[Dataset excerpts]
◆ ◆ ◆ ◆ ◆

import Mathlib

/-!
# No balanced graph on a pointed support — kernel lemma for `GENERIC.md` §9.3 (c)

HONEST FRAMING (cell brief): closing part of a known exceptional set by certified computer algebra; not a new method.

Venture `CentralConfigurations` (cell `pub-smale6`, seat 2 gen 5); port of the staged `HOME/lean/Smale6N5BalancedGraph.lean`
(rc 0, 0 sorry, referee gen 96), namespace `Smale6N5.E32Generic` ↦ `Summit.Ventures.CentralConfigurations.E32Generic`,
statements unchanged (filing, prover-pub-smale6-filer-0, 2026-08-20: docstrings added on the three auxiliary `dotProduct_*`
lemmas for the tree's docstring lint; nothing else differs from the kit file sha256 7de7d8a9…).  The last step of Theorem G of
`certs/tropical_e32/vcell_S3_001/GENERIC.md`: a finite graph drawn in `ℚⁿ` with

* bounded edges `i : ι` from `a i` to `b i` (`a i ≠ b i`) with coefficients `c i > 0`
  (tropically: weight / lattice length, i.e. `c i • (b i - a i)` = weight × primitive direction),
* unbounded edges `k : κ` based at `p k` with direction `d k` and coefficient `c' k > 0`,
* BALANCED at every point `v` (sum of the outgoing weighted directions of the edges at `v` is `0`),

and whose unbounded directions are all on the positive side of one linear functional `y`
(`0 < y ⬝ᵥ d k`, "globally pointed recession directions") has NO EDGES AT ALL.  In §9.3 (c) this is
applied to (a refinement of) the tropicalisation of a putative curve inside the 467-cell closure,
with `y = (−14,−25,−21,8,−22,−20,7,−9,9,6)` (`Summit.Ventures.CentralConfigurations.E32Generic.yA_separates`, module `E32GenericPointed`): it replaces
the prose "sum the balancing conditions; ℓ-maximal vertex" by the two identities
`∑_v y ⬝ᵥ bal v = ∑_k c'_k (y ⬝ᵥ d_k)` and, once `κ = ∅`, `∑_v v ⬝ᵥ bal v = −∑_i c_i ‖a_i − b_i‖²`.
What stays prose: the Structure Theorem (balancing, purity) and that unbounded edge directions lie
in recession cones of closure cells.
-/

namespace Summit.Ventures.CentralConfigurations.E32Generic

open Matrix Finset

variable {n : ℕ} {ι κ : Type*} [Fintype ι] [Fintype κ]

/-- The balance vector at `v`. -/
def bal (a b : ι → Fin n → ℚ) (c : ι → ℚ) (p d : κ → Fin n → ℚ) (c' : κ → ℚ)
    (v : Fin n → ℚ) : Fin n → ℚ :=
  (∑ i, if a i = v then c i • (b i - a i) else 0) +
  (∑ i, if b i = v then c i • (a i - b i) else 0) +
  (∑ k, if p k = v then c' k • d k else 0)

omit [Fintype ι] [Fintype κ] in
/-- Auxiliary: the dot product distributes over a `Finset` sum in the second argument. -/
theorem dotProduct_finset_sum {α : Type*} (s : Finset α) (x : Fin n → ℚ) (f : α → Fin n → ℚ) :
    x ⬝ᵥ (∑ j ∈ s, f j) = ∑ j ∈ s, x ⬝ᵥ f j := by
  classical
  induction s using Finset.induction_on with
  | empty => simp
  | insert a s ha ih => rw [Finset.sum_insert ha, Finset.sum_insert ha, dotProduct_add, ih]

omit [Fintype ι] [Fintype κ] in
/-- Auxiliary: the dot product with an `if`-guarded vector (else `0`) is the `if`-guarded dot product. -/
theorem dotProduct_ite (x w : Fin n → ℚ) (P : Prop) [Decidable P] :
    x ⬝ᵥ (if P then w else 0) = if P then x ⬝ᵥ w else 0 := by
  split_ifs <;> simp

/-- Testing the balance vectors against a field `φ` over a vertex set `W` containing all endpoints:
the discrete "integration by parts". -/
theorem sum_test_bal (a b : ι → Fin n → ℚ) (c : ι → ℚ)
    (p d : κ → Fin n → ℚ) (c' : κ → ℚ) (W : Finset (Fin n → ℚ))
    (ha : ∀ i, a i ∈ W) (hb : ∀ i, b i ∈ W) (hp : ∀ k, p k ∈ W) (φ : (Fin n → ℚ) → Fin n → ℚ) :
    ∑ v ∈ W, φ v ⬝ᵥ bal a b c p d c' v =
      (∑ i, (φ (a i) ⬝ᵥ (c i • (b i - a i)) + φ (b i) ⬝ᵥ (c i • (a i - b i)))) +
      ∑ k, φ (p k) ⬝ᵥ (c' k • d k) := by
  have h1 : ∑ v ∈ W, φ v ⬝ᵥ (∑ i, if a i = v then c i • (b i - a i) else 0)
      = ∑ i, φ (a i) ⬝ᵥ (c i • (b i - a i)) := by
    simp_rw [dotProduct_finset_sum, dotProduct_ite]
    rw [Finset.sum_comm]
    refine Finset.sum_congr rfl fun i _ => ?_
    rw [show (∑ v ∈ W, if a i = v then φ v ⬝ᵥ (c i • (b i - a i)) else 0)
        = if a i ∈ W then φ (a i) ⬝ᵥ (c i • (b i - a i)) else 0 from Finset.sum_ite_eq W (a i) _]
    simp [ha i]
  have h2 : ∑ v ∈ W, φ v ⬝ᵥ (∑ i, if b i = v then c i • (a i - b i) else 0)
      = ∑ i, φ (b i) ⬝ᵥ (c i • (a i - b i)) := by
    simp_rw [dotProduct_finset_sum, dotProduct_ite]
    rw [Finset.sum_comm]
    refine Finset.sum_congr rfl fun i _ => ?_
    rw [show (∑ v ∈ W, if b i = v then φ v ⬝ᵥ (c i • (a i - b i)) else 0)
        = if b i ∈ W then φ (b i) ⬝ᵥ (c i • (a i - b i)) else 0 from Finset.sum_ite_eq W (b i) _]
    simp [hb i]
  have h3 : ∑ v ∈ W, φ v ⬝ᵥ (∑ k, if p k = v then c' k • d k else 0)
      = ∑ k, φ (p k) ⬝ᵥ (c' k • d k) := by
    simp_rw [dotProduct_finset_sum, dotProduct_ite]
    rw [Finset.sum_comm]
    refine Finset.sum_congr rfl fun k _ => ?_
    rw [show (∑ v ∈ W, if p k = v then φ v ⬝ᵥ (c' k • d k) else 0)
        = if p k ∈ W then φ (p k) ⬝ᵥ (c' k • d k) else 0 from Finset.sum_ite_eq W (p k) _]
    simp [hp k]
  unfold bal
  simp_rw [dotProduct_add, Finset.sum_add_distrib, h1, h2, h3]

omit [Fintype ι] [Fintype κ] in
/-- Auxiliary: over `ℚ`, `‖u − w‖² = (u − w) ⬝ (u − w) > 0` when `u ≠ w`. -/
theorem dotProduct_self_pos_of_ne {u w : Fin n → ℚ} (h : u ≠ w) : 0 < (u - w) ⬝ᵥ (u - w) := by
  have hne : (u - w) ⬝ᵥ (u - w) ≠ 0 := by
    rw [Ne, dotProduct_self_eq_zero]; exact sub_ne_zero.mpr h
  have hnn : 0 ≤ (u - w) ⬝ᵥ (u - w) := Finset.sum_nonneg fun j _ => mul_self_nonneg _
  exact lt_of_le_of_ne hnn (Ne.symm hne)

/-- MAIN LEMMA.  A balanced graph whose unbounded directions are all `y`-positive has no edges. -/
theorem no_balanced_graph_of_pointed (a b : ι → Fin n → ℚ) (c : ι → ℚ) (hc : ∀ i, 0 < c i)
    (hab : ∀ i, a i ≠ b i) (p d : κ → Fin n → ℚ) (c' : κ → ℚ) (hc' : ∀ k, 0 < c' k)
    (y : Fin n → ℚ) (hy : ∀ k, 0 < y ⬝ᵥ d k)
    (hbal : ∀ v, bal a b c p d c' v = 0) : IsEmpty ι ∧ IsEmpty κ := by
  classical
  let W : Finset (Fin n → ℚ) := (univ.image a ∪ univ.image b) ∪ univ.image p
  have ha : ∀ i, a i ∈ W := fun i => by simp [W]
  have hb : ∀ i, b i ∈ W := fun i => by simp [W]
  have hp : ∀ k, p k ∈ W := fun k => by simp [W]
  -- Step 1: test against the constant field `y`: the bounded edges cancel, leaving ∑ c'_k (y ⬝ᵥ d_k) = 0.
  have hκ : IsEmpty κ := by
    have hsum := sum_test_bal a b c p d c' W ha hb hp (fun _ => y)
    have hzero : ∑ v ∈ W, (fun _ => y) v ⬝ᵥ bal a b c p d c' v = 0 := by
      refine Finset.sum_eq_zero fun v _ => ?_
      rw [hbal v, dotProduct_zero]
    have hcancel : ∑ i, (y ⬝ᵥ (c i • (b i - a i)) + y ⬝ᵥ (c i • (a i - b i))) = 0 := by
      refine Finset.sum_eq_zero fun i _ => ?_
      rw [show a i - b i = -(b i - a i) by abel, smul_neg, dotProduct_neg, add_neg_cancel]
    have hk : ∑ k, y ⬝ᵥ (c' k • d k) = 0 := by
      have := hsum; rw [hzero, hcancel, zero_add] at this; exact this.symm
    by_contra hne
    rw [not_isEmpty_iff] at hne
    have hpos : 0 < ∑ k, y ⬝ᵥ (c' k • d k) := by
      refine Finset.sum_pos (fun k _ => ?_) Finset.univ_nonempty
      rw [dotProduct_smul, smul_eq_mul]; exact mul_pos (hc' k) (hy k)
    linarith
  -- Step 2: with no unbounded edges, test against the identity field: ∑ c_i ‖a_i − b_i‖² = 0.
  refine ⟨?_, hκ⟩
  have hsum := sum_test_bal a b c p d c' W ha hb hp (fun v => v)
  have hzero : ∑ v ∈ W, (fun v => v) v ⬝ᵥ bal a b c p d c' v = 0 := by
    refine Finset.sum_eq_zero fun v _ => ?_
    rw [hbal v, dotProduct_zero]
  have hk : ∑ k, (fun v : Fin n → ℚ => v) (p k) ⬝ᵥ (c' k • d k) = 0 := by
    haveI := hκ; simp
  have hid : ∀ i, (a i ⬝ᵥ (c i • (b i - a i)) + b i ⬝ᵥ (c i • (a i - b i)))
      = -(c i * ((a i - b i) ⬝ᵥ (a i - b i))) := by
    intro i
    rw [dotProduct_smul, dotProduct_smul, smul_eq_mul, smul_eq_mul]
    have e1 : a i ⬝ᵥ (b i - a i) = a i ⬝ᵥ b i - a i ⬝ᵥ a i := dotProduct_sub _ _ _
    have e2 : b i ⬝ᵥ (a i - b i) = a i ⬝ᵥ b i - b i ⬝ᵥ b i := by
      rw [dotProduct_sub, dotProduct_comm (b i) (a i)]
    have e3 : (a i - b i) ⬝ᵥ (a i - b i) = a i ⬝ᵥ a i - 2 * (a i ⬝ᵥ b i) + b i ⬝ᵥ b i := by
      rw [sub_dotProduct, dotProduct_sub, dotProduct_sub, dotProduct_comm (b i) (a i)]; ring
    rw [e1, e2, e3]; ring
  have hI : ∑ i, c i * ((a i - b i) ⬝ᵥ (a i - b i)) = 0 := by
    have := hsum
    rw [hzero, hk, add_zero] at this
    simp_rw [hid, Finset.sum_neg_distrib] at this
    linarith
  by_contra hne
  rw [not_isEmpty_iff] at hne
  have hpos : 0 < ∑ i, c i * ((a i - b i) ⬝ᵥ (a i - b i)) :=
    Finset.sum_pos (fun i _ => mul_pos (hc i) (dotProduct_self_pos_of_ne (hab i))) Finset.univ_nonempty
  linarith

/-- The instance used in §9.3 (c): with the certified separator there is no balanced graph whose
unbounded directions are drawn from `dirs128` (as rational vectors). Stated for directions given
with a proof of membership; `yA_separates` supplies `12 ≤ yA ⬝ d`, hence positivity. -/
theorem no_balanced_graph_on_closure (a b : ι → Fin 10 → ℚ) (c : ι → ℚ) (hc : ∀ i, 0 < c i)
    (hab : ∀ i, a i ≠ b i) (p d : κ → Fin 10 → ℚ) (c' : κ → ℚ) (hc' : ∀ k, 0 < c' k)
    (y : Fin 10 → ℚ) (hy : ∀ k, 12 ≤ y ⬝ᵥ d k)
    (hbal : ∀ v, bal a b c p d c' v = 0) : IsEmpty ι ∧ IsEmpty κ :=
  no_balanced_graph_of_pointed a b c hc hab p d c' hc' y (fun k => by linarith [hy k]) hbal

end Summit.Ventures.CentralConfigurations.E32Generic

◆ ◆ ◆ ◆ ◆

- Exercise instructions
Going back over the entries above, copy word for word every line from the one that has "rw [dotProduct_sub, dotProduct_comm" on through the one that has "no balanced graph whose".

- Output below
      rw [dotProduct_sub, dotProduct_comm (b i) (a i)]
    have e3 : (a i - b i) ⬝ᵥ (a i - b i) = a i ⬝ᵥ a i - 2 * (a i ⬝ᵥ b i) + b i ⬝ᵥ b i := by
      rw [sub_dotProduct, dotProduct_sub, dotProduct_sub, dotProduct_comm (b i) (a i)]; ring
    rw [e1, e2, e3]; ring
  have hI : ∑ i, c i * ((a i - b i) ⬝ᵥ (a i - b i)) = 0 := by
    have := hsum
    rw [hzero, hk, add_zero] at this
    simp_rw [hid, Finset.sum_neg_distrib] at this
    linarith
  by_contra hne
  rw [not_isEmpty_iff] at hne
  have hpos : 0 < ∑ i, c i * ((a i - b i) ⬝ᵥ (a i - b i)) :=
    Finset.sum_pos (fun i _ => mul_pos (hc i) (dotProduct_self_pos_of_ne (hab i))) Finset.univ_nonempty
  linarith

/-- The instance used in §9.3 (c): with the certified separator there is no balanced graph whose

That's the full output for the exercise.